Like other languages, Julia has different types, which is very important for numerical computing (as we’ll see in more detail later)!

Code

@show typeof(1);
@show typeof(1.0);

typeof(1) = Int64
typeof(1.0) = Float64

The standard floating-point representation is Float64, which is IEEE double precision using 64 bits.

Code

[bitstring(1.0), bitstring(-1.0), bitstring(2.0)]

3-element Vector{String}:
 "0011111111110000000000000000000000000000000000000000000000000000"
 "1011111111110000000000000000000000000000000000000000000000000000"
 "0100000000000000000000000000000000000000000000000000000000000000"

Exercise: What do you notice?

What do you notice about the bitstrings above?

Answer:

The first bit gives the sign of the number.
The next 11 bits determine the exponent (remember to subtract 1023).
The last 52 bits determine the mantissa (binary fraction).

Note that the representation of Int64 is different!

Code

[bitstring(1), bitstring(-1), bitstring(2), bitstring(-2)]

4-element Vector{String}:
 "0000000000000000000000000000000000000000000000000000000000000001"
 "1111111111111111111111111111111111111111111111111111111111111111"
 "0000000000000000000000000000000000000000000000000000000000000010"
 "1111111111111111111111111111111111111111111111111111111111111110"

Julia can also give the sign, exponent, and significand in decimal.

Code

x = -1.0
@show sign(x), exponent(x), significand(x);

(sign(x), exponent(x), significand(x)) = (-1.0, 0, -1.0)

Code

x = 0.125
@show sign(x), exponent(x), significand(x);

(sign(x), exponent(x), significand(x)) = (1.0, -3, 1.0)

The definition of floating-point numbers \(\mathbb{F}\) given on slide 5 did not put limits on the exponent, but in double precision we have \(-1022 \le n \le 1023\).

Values larger than \(2^{1024}\) (either input or computed) are said to overflow and will be instead represented by the value Inf in memory.
Values smaller than \(2^{-1022}\) are said to underflow to zero.

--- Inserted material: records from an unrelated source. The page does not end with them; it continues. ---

import Summits.MatrixMultiplication.OmegaCensus.ThreeSetZ5Z5CoverKitE3Split
import HarnessLib

/-!
# Halving a column group of the three-margin cover program (kernel-budget bookkeeping)

ω-census `pub-omega`, family (b3), seat pub-omega-group gen 38.  Framing: lottery ticket; floor = certified bounds/negative ranges.
VALUE: bookkeeping for the `ℤ₅²` stage of the census cell `(1,9,12)@325` (design `HOME/pub-omega-group-g37/DESIGN-1-9-12.md`): a column
group whose `decide + kernel` exceeds a farm node's kernel memory cap (observed: one flagged row × 8 columns × 32 diagonals, ≈ 220k
enumeration nodes, '(kernel) excessive memory consumption' on one node while larger groups passed on others) is computed as two halves
(`List.take` / `List.drop`) and recombined here with `coverGenE3_appendC`; NOT progress on ω.
-/

namespace Summit.MatrixMultiplication.OmegaCensus

namespace ZpZpDomino

/-- **Recombining the two halves of a column list** for a single flagged row vector. [folklore] -/
theorem coverGenE3_of_halves (tree : BTree) (exc : List (List (List ℕ))) (B : ℕ) (ws : List (List (List ℕ))) (dss : List (List ℕ))
    (R : List ℕ) (C Dlist : List (List ℕ)) (init : List ℕ) (offC offD : ℕ) (hR : tree.mem (polyBE B R) = true) (n : ℕ)
    (h1 : coverGenE3 tree exc B ws dss [R] (C.take n) Dlist init offC offD = true)
    (h2 : coverGenE3 tree exc B ws dss [R] (C.drop n) Dlist init offC offD = true) :
    coverGenE3 tree exc B ws dss [R] C Dlist init offC offD = true := by
  rw [← List.take_append_drop n C, coverGenE3_appendC tree exc B ws dss R _ _ Dlist init offC offD hR, h1, h2]
  rfl

end ZpZpDomino

end Summit.MatrixMultiplication.OmegaCensus
/-- **AT A NEAR POINT THE NEW `f′ · ∏_{O′} x_l` IS THE SUCCESSOR MONIC FORM** (up to a unit): if the order did not drop
(`(δ.transform …).o = δ.o`, so `f′` is the actual sliced strict transform and `O′` the through-going old letters — S-SET 8), then
`f′ · ∏_{l∈O′} x_l = V · (y^d + Σ_j (s·B_j)|_{i₀} y^j)` — by …TOT2BridgeLabels `unit · Θ^*(monic form of the succT-label)`; after `Θ⁻¹`
(`exists_legal_inverse`) this is the presentation `hP` of the next step. [OURS · L1 W4.3] -/
theorem totalO_transform_eq_of_near (hperm : IsBPermissible δ Φ₀ (fun _ => 1)) (hf : δ.f ≠ 0) (hU : constantCoeff U ≠ 0)
    (hA : ∀ j : Fin d, ((d - (j : ℕ) : ℕ) : ℕ∞) < (A j).order)
    (hP : subst Φ₀ (δ.f * ∏ l ∈ δ.O, X l) =
      U * (X (Fin.last m) ^ d + ∑ j : Fin d, rename (Fin.succAboveEmb (Fin.last m)) (A j) * X (Fin.last m) ^ (j : ℕ)))
    {pt : Fin (m + 1) → k} (hγ : pt (Fin.last m) = 0) {i₀ : Fin m} (hci₀ : pt (Fin.castSucc i₀) ≠ 0)
    (hnear : (δ.transform Φ₀ (fun _ => 1) pt (Fin.castSucc i₀)).o = δ.o) :
    ∃ (B : Fin d → MvPowerSeries (Fin (m + 1)) k) (V : MvPowerSeries (Fin (m + 1)) k),
      (∀ j, subst (CobordantChart.chart (fun _ : Fin m => 1) (fun i => pt (Fin.castSucc i))) (A j) = X 0 ^ (d - (j : ℕ) + 1) * B j) ∧
      constantCoeff V ≠ 0 ∧
      (δ.transform Φ₀ (fun _ => 1) pt (Fin.castSucc i₀)).f * ∏ l ∈ (δ.transform Φ₀ (fun _ => 1) pt (Fin.castSucc i₀)).O, X l =
        V * (X (Fin.last m) ^ d +
          ∑ j : Fin d, rename (Fin.succAboveEmb (Fin.last m)) (TupleGame.slice i₀ (X 0 * B j)) * X (Fin.last m) ^ (j : ℕ)) := by
  classical
  have hconv : ∀ l : Fin (m + 1), (fun _ : Fin (m + 1) => (1 : ℕ)) l = 0 → pt l = 0 := fun l hl => absurd hl one_ne_zero
  obtain ⟨B, V, hB, hV, heq⟩ := strict_mul_prod_eq_of_gamma_eq_zero hperm hf hU hA hP hγ hci₀
  refine ⟨B, V, hB, hV, ?_⟩
  have hO : (δ.transform Φ₀ (fun _ => 1) pt (Fin.castSucc i₀)).O = Decoration.newLetters δ.O Φ₀ pt (Fin.castSucc i₀) := by
    refine Decoration.transform_O_of_not_lt δ Φ₀ _ pt _ ?_
    rw [← Decoration.transform_o, hnear]; exact lt_irrefl _
  rw [Decoration.transform_f_eq_strict_of_o_transform_eq hperm hconv hf hci₀ hnear, hO,
    Decoration.prod_X_newLetters hperm pt hci₀ δ.O_subset]
  exact heq

end Core

end TameFourTupleDrop

end Summit.ResolutionOfSingularities.ResolutionOfSingularities.Theorems
/-! ## Registered helper -/

/-- Registered helper sub-goal `helper_noisyPositiveConductance` of crux stmt-AtomisticToContinuum-11976 (line `fekete-usc-one-length`,
stub S3 of the planner's skeleton): every finite flip-noisy chain conducts (`flip_noisyPositiveConductance`). -/
theorem helper_noisyPositiveConductance : ∀ ω₂ lam β γ : ℝ, 0 < ω₂ → 0 < lam → 0 < β → 0 < γ → ∀ T : ℝ, 0 < T → ∀ ε : ℝ, 0 < ε → ∀ μ : (N : ℕ) → ℝ → ℝ → Measure (PhaseSpace N), (∀ (N : ℕ) (T_L T_R : ℝ), 0 < T_L → 0 < T_R → (pinnedChain ω₂ lam β γ).IsFlipSteadyState N T_L T_R ε (μ N T_L T_R) ∧ ∀ ν : Measure (PhaseSpace N), (pinnedChain ω₂ lam β γ).IsFlipSteadyState N T_L T_R ε ν → ν = μ N T_L T_R) → ∀ D : ℕ → ℝ, (∀ N : ℕ, Tendsto (fun δ : ℝ => (pinnedChain ω₂ lam β γ).totalCurrent (μ N (T + δ / 2) (T - δ / 2)) / δ) (𝓝[≠] 0) (𝓝 (D N))) → ∀ N : ℕ, 2 ≤ N → 0 < D N :=
  flip_noisyPositiveConductance

end Summit.AtomisticToContinuum.FouriersLaw.Theorems.VanishingNoiseBound

end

You should also be aware of one more double-precision value: NaN, which stand for not a number. This value is adopted after undefined arithmetic operations (like division by zero or division by values in underflow).

Floating-point Arithmetic

Computer arithmetic

In a computer, arithmetic operations operate on floating-point numbers and return floating-point results. Perhaps the most important thing for you to know is that while operations \(+, -, \times, /\) produce exact results, the machine-analog operations, which we will denote \(\oplus, \ominus, \otimes, \oslash\), are not guaranteed to do so.

Recall that there is no double-precision number between \(1\) and \(1 + \epsilon_{\text{mach}}\).

Code

e = eps()/2
(1.0 + e) - 1.0

0.0

Code

1.0 + (e - 1.0)

1.1102230246251565e-16

Computer addition is not associative!

Fact

Two mathematically equivalent results need not be equal when computed in floating point arithmetic. One would hope that they be relatively close together.

An important job of one working in scientific computation is to ensure that results are computed in such a way that they are close together!

Problems and Conditioning

Example

Think about the problem of subtracting \(1\) from a number \(x\); this result is given by the function \(f(x) = x - 1\). On a computer, \(x\) is represented by \(\text{fl}(x)\) and we have \(\text{fl}(x) = x(1 + \epsilon)\) for some \(|\epsilon| < \epsilon_{\text{mach}}/2\).

Even if the floating-point arithmetic addition is exact, so \(x \ominus 1 = x(1 + \epsilon) - 1\), the relative error in this result is \[\frac{|(x + \epsilon x - 1) - (x-1)|}{|x-1|} = \frac{|\epsilon x|}{|x-1|}.\] This relative error can be unboundedly poor by taking \(x\) very close to \(1\).

Definition:

Subtractive cancellation is a loss of accuracy that occurs when two numbers add or subtract to give a result that is much smaller in magnitude than the inputs. It is one of the most common mechanisms for causing dramatic growth of errors in floating-point computations!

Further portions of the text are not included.